Work required: Across the records below, how many lines include the string "show"? Respond with the number only.

[Collected data entries]
▶

import Mathlib
import HarnessLib
import Summits.HubbardSuperconductivity.HubbardSuperconductivity.Theorems.KLProgrammeKLRegimeEngineV8Defs

/-!
# ERRATUM / v2 `Q`-part of the gen-3 engine package `…KLRegimeEngineV8Defs` (my §1–§2, landed by k3c2-p1 as p458215):
# the `Q`-part, the regime threshold and the coupling threshold must read the FULL renormalisation package `R` (all `Gfr j`),
# not only `(cr, cz)`

Why.  (a) Δ-UV (T2-2, folded as `…SplitBundleV10`): the scale-`0` counted leg term must absorb `≈ 32·Gfr0 + 4·cr` per counted leg through
`Q.CR·Klam²` — so `Q.CR` must dominate `R.Gfr 0`; (b) at every scale the frame's pieces sit in the propagators: the sectorised propagator
constants (integration by parts in the tangential direction, up to 4 derivatives of `e_K`) read `R.Gfr j`, `j ≤ 4`, so `Q.CE`, `Q.CR` and the
smallness thresholds `c₃`, `U₀` must read them too (k3c2-p1's ORIGINAL `klEngR = 1 + cr + cz + Σ_{j≤4} Gfr j` had this right; my even-powers
rewrite kept `Gfr` only in `S'`).  Hypothesis-free well-formedness is kept by using SQUARES: `klEngRsq R = 1 + cr² + cz² + Σ_{j≤4} (Gfr j)²`,
`klEngPsq P = Klam² + C_W² + Cd² + 1`.  `klEngGeo` (the `G`-part) is UNCHANGED.  Suggested as the package's v2 (new names, k3c2-p1's module /
namespace at his discretion) BEFORE the gen-3 skeleton is registered.  Definitions + positivity proofs only.
-/

noncomputable section

namespace Summit.HubbardSuperconductivity.HubbardSuperconductivity.Theorems.EngineV8

set_option linter.dupNamespace false -- summit = problem name (single-conjunct summit), D-0017

open Real Finset
open Summit.HubbardSuperconductivity.HubbardSuperconductivity.Theorems.KLRegimeSplit

/-- The size of the induction constants read by the engine, in squares: `Klam² + C_W² + Cd² + 1` (`≥ 1` unconditionally). -/
def klEngPsq (P : SplitConsts) : ℝ := P.Klam ^ 2 + P.C_W ^ 2 + P.Cd ^ 2 + 1

/-- The size of the renormalisation package read by the engine, in squares: `1 + cr² + cz² + Σ_{j ≤ 4} (Gfr j)²` (`≥ 1` unconditionally). -/
def klEngRsq (R : RenConsts) : ℝ := 1 + R.cr ^ 2 + R.cz ^ 2 + ∑ j ∈ range 5, R.Gfr j ^ 2

/-- `1 ≤ klEngPsq P`. -/
theorem one_le_klEngPsq (P : SplitConsts) : 1 ≤ klEngPsq P := by
  unfold klEngPsq; nlinarith [sq_nonneg P.Klam, sq_nonneg P.C_W, sq_nonneg P.Cd]

/-- `1 ≤ klEngRsq R`. -/
theorem one_le_klEngRsq (R : RenConsts) : 1 ≤ klEngRsq R := by
  unfold klEngRsq
  have h := sum_nonneg (s := range 5) fun j _ => sq_nonneg (R.Gfr j)
  nlinarith [sq_nonneg R.cr, sq_nonneg R.cz]

/-- `0 < klEngPsq P`. -/
theorem klEngPsq_pos (P : SplitConsts) : 0 < klEngPsq P := lt_of_lt_of_le one_pos (one_le_klEngPsq P)

/-- `0 < klEngRsq R`. -/
theorem klEngRsq_pos (R : RenConsts) : 0 < klEngRsq R := lt_of_lt_of_le one_pos (one_le_klEngRsq R)

/-- **`klEngQ2 P R` — the engine's constants `Q`, v2** (every constant reads the FULL `R`): `2^{20}·klEngPsq² ·klEngRsq²` throughout;
`CL β n = 2^{20} klEngPsq² klEngRsq² (β²+1) 4ⁿ`; thresholds `L0 β = 2^{10}(⌈|β|⌉₊+1)²`, `M0 β L = 2^{10}(⌈|β|⌉₊+1)²(L+1)²`. -/
def klEngQ2 (P : SplitConsts) (R : RenConsts) : EngConsts where
  CE := 2 ^ 20 * klEngPsq P ^ 2 * klEngRsq R ^ 2
  CR := 2 ^ 20 * klEngPsq P ^ 2 * klEngRsq R ^ 2
  c0 := 2 ^ 20 * klEngPsq P ^ 2 * klEngRsq R ^ 2
  cE4 := 2 ^ 20 * klEngPsq P ^ 2 * klEngRsq R ^ 2
  S' := fun _ => 2 ^ 20 * klEngPsq P ^ 2 * klEngRsq R ^ 2
  Bf := 2 ^ 20 * klEngPsq P ^ 2 * klEngRsq R ^ 2
  SL := 2 ^ 20 * klEngPsq P ^ 2 * klEngRsq R ^ 2
  CL := fun β n => 2 ^ 20 * klEngPsq P ^ 2 * klEngRsq R ^ 2 * (β ^ 2 + 1) * (4 : ℝ) ^ n
  L0 := fun β => 2 ^ 10 * (⌈|β|⌉₊ + 1) ^ 2
  M0 := fun β L => 2 ^ 10 * (⌈|β|⌉₊ + 1) ^ 2 * (L + 1) ^ 2

/-- **`klEngC₃2 P R` — the regime-constant threshold, v2**: `2^{-40}/(klEngPsq·klEngRsq²)`. -/
def klEngC₃2 (P : SplitConsts) (R : RenConsts) : ℝ := 1 / ((2 : ℝ) ^ 40 * klEngPsq P * klEngRsq R ^ 2)

/-- **`klEngU₀2 P R c` — the coupling threshold, v2**: `2^{-40}/(klEngPsq²·klEngRsq⁴·(c²+1))` (so that every frame allowance
`Gfr j·|U|` is `≤ 2^{-40}`). -/
def klEngU₀2 (P : SplitConsts) (R : RenConsts) (c : ℝ) : ℝ :=
  1 / ((2 : ℝ) ^ 40 * klEngPsq P ^ 2 * klEngRsq R ^ 4 * (c ^ 2 + 1))

/-- `klEngQ2 P R` is well formed (unconditionally). -/
theorem klEngQ2_wf (P : SplitConsts) (R : RenConsts) : (klEngQ2 P R).WF := by
  have hc : (0 : ℝ) ≤ 2 ^ 20 * klEngPsq P ^ 2 * klEngRsq R ^ 2 := by positivity
  refine ⟨hc, hc, hc, hc, fun _ => hc, hc, hc, fun β n => ?_⟩
  show (0 : ℝ) ≤ 2 ^ 20 * klEngPsq P ^ 2 * klEngRsq R ^ 2 * (β ^ 2 + 1) * (4 : ℝ) ^ n
  positivity

/-- `0 < klEngC₃2 P R`. -/
theorem klEngC₃2_pos (P : SplitConsts) (R : RenConsts) : 0 < klEngC₃2 P R := by
  unfold klEngC₃2
  have := klEngPsq_pos P
  have := klEngRsq_pos R
  positivity

/-- `0 < klEngU₀2 P R c`. -/
theorem klEngU₀2_pos (P : SplitConsts) (R : RenConsts) (c : ℝ) : 0 < klEngU₀2 P R c := by
  unfold klEngU₀2
  have := klEngPsq_pos P
  have := klEngRsq_pos R
  positivity

/-- What v2 buys for Δ-UV: the leg-dressing constant dominates every frame allowance — `Gfr j ≤ klEngRsq R` for `j ≤ 4`
(`x ≤ 1 + x²`), hence `32·Gfr 0 + 4·cr ≤ 36·klEngRsq R ≤ 2^{20}·klEngPsq²·klEngRsq² = (klEngQ2 P R).CR`. -/
theorem gfr_le_klEngRsq (R : RenConsts) {j : ℕ} (hj : j < 5) : R.Gfr j ≤ klEngRsq R := by
  unfold klEngRsq
  have h1 : R.Gfr j ≤ 1 + R.Gfr j ^ 2 := by nlinarith [sq_nonneg (R.Gfr j - 1 / 2)]
  have h2 : R.Gfr j ^ 2 ≤ ∑ i ∈ range 5, R.Gfr i ^ 2 :=
    single_le_sum (f := fun i => R.Gfr i ^ 2) (fun i _ => sq_nonneg (R.Gfr i)) (mem_range.2 hj)
  nlinarith [sq_nonneg R.cr, sq_nonneg R.cz]

/-- `cr ≤ klEngRsq R`. -/
theorem cr_le_klEngRsq (R : RenConsts) : R.cr ≤ klEngRsq R := by
  unfold klEngRsq
  have h := sum_nonneg (s := range 5) fun j _ => sq_nonneg (R.Gfr j)
  nlinarith [sq_nonneg (R.cr - 1 / 2), sq_nonneg R.cz]

/-- The Δ-UV absorption inequality at the package: `32·Gfr 0 + 4·cr ≤ (klEngQ2 P R).CR`. -/
theorem deltaUV_absorbed (P : SplitConsts) (R : RenConsts) : 32 * R.Gfr 0 + 4 * R.cr ≤ (klEngQ2 P R).CR := by
  show 32 * R.Gfr 0 + 4 * R.cr ≤ 2 ^ 20 * klEngPsq P ^ 2 * klEngRsq R ^ 2
  have h0 := gfr_le_klEngRsq R (j := 0) (by norm_num)
  have h1 := cr_le_klEngRsq R
  have hr := one_le_klEngRsq R
  have hp := one_le_klEngPsq P
  have hp2 : 1 ≤ klEngPsq P ^ 2 := by nlinarith
  have hr2 : klEngRsq R ≤ klEngRsq R ^ 2 := by nlinarith
  nlinarith

end Summit.HubbardSuperconductivity.HubbardSuperconductivity.Theorems.EngineV8

end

◀

Result: 2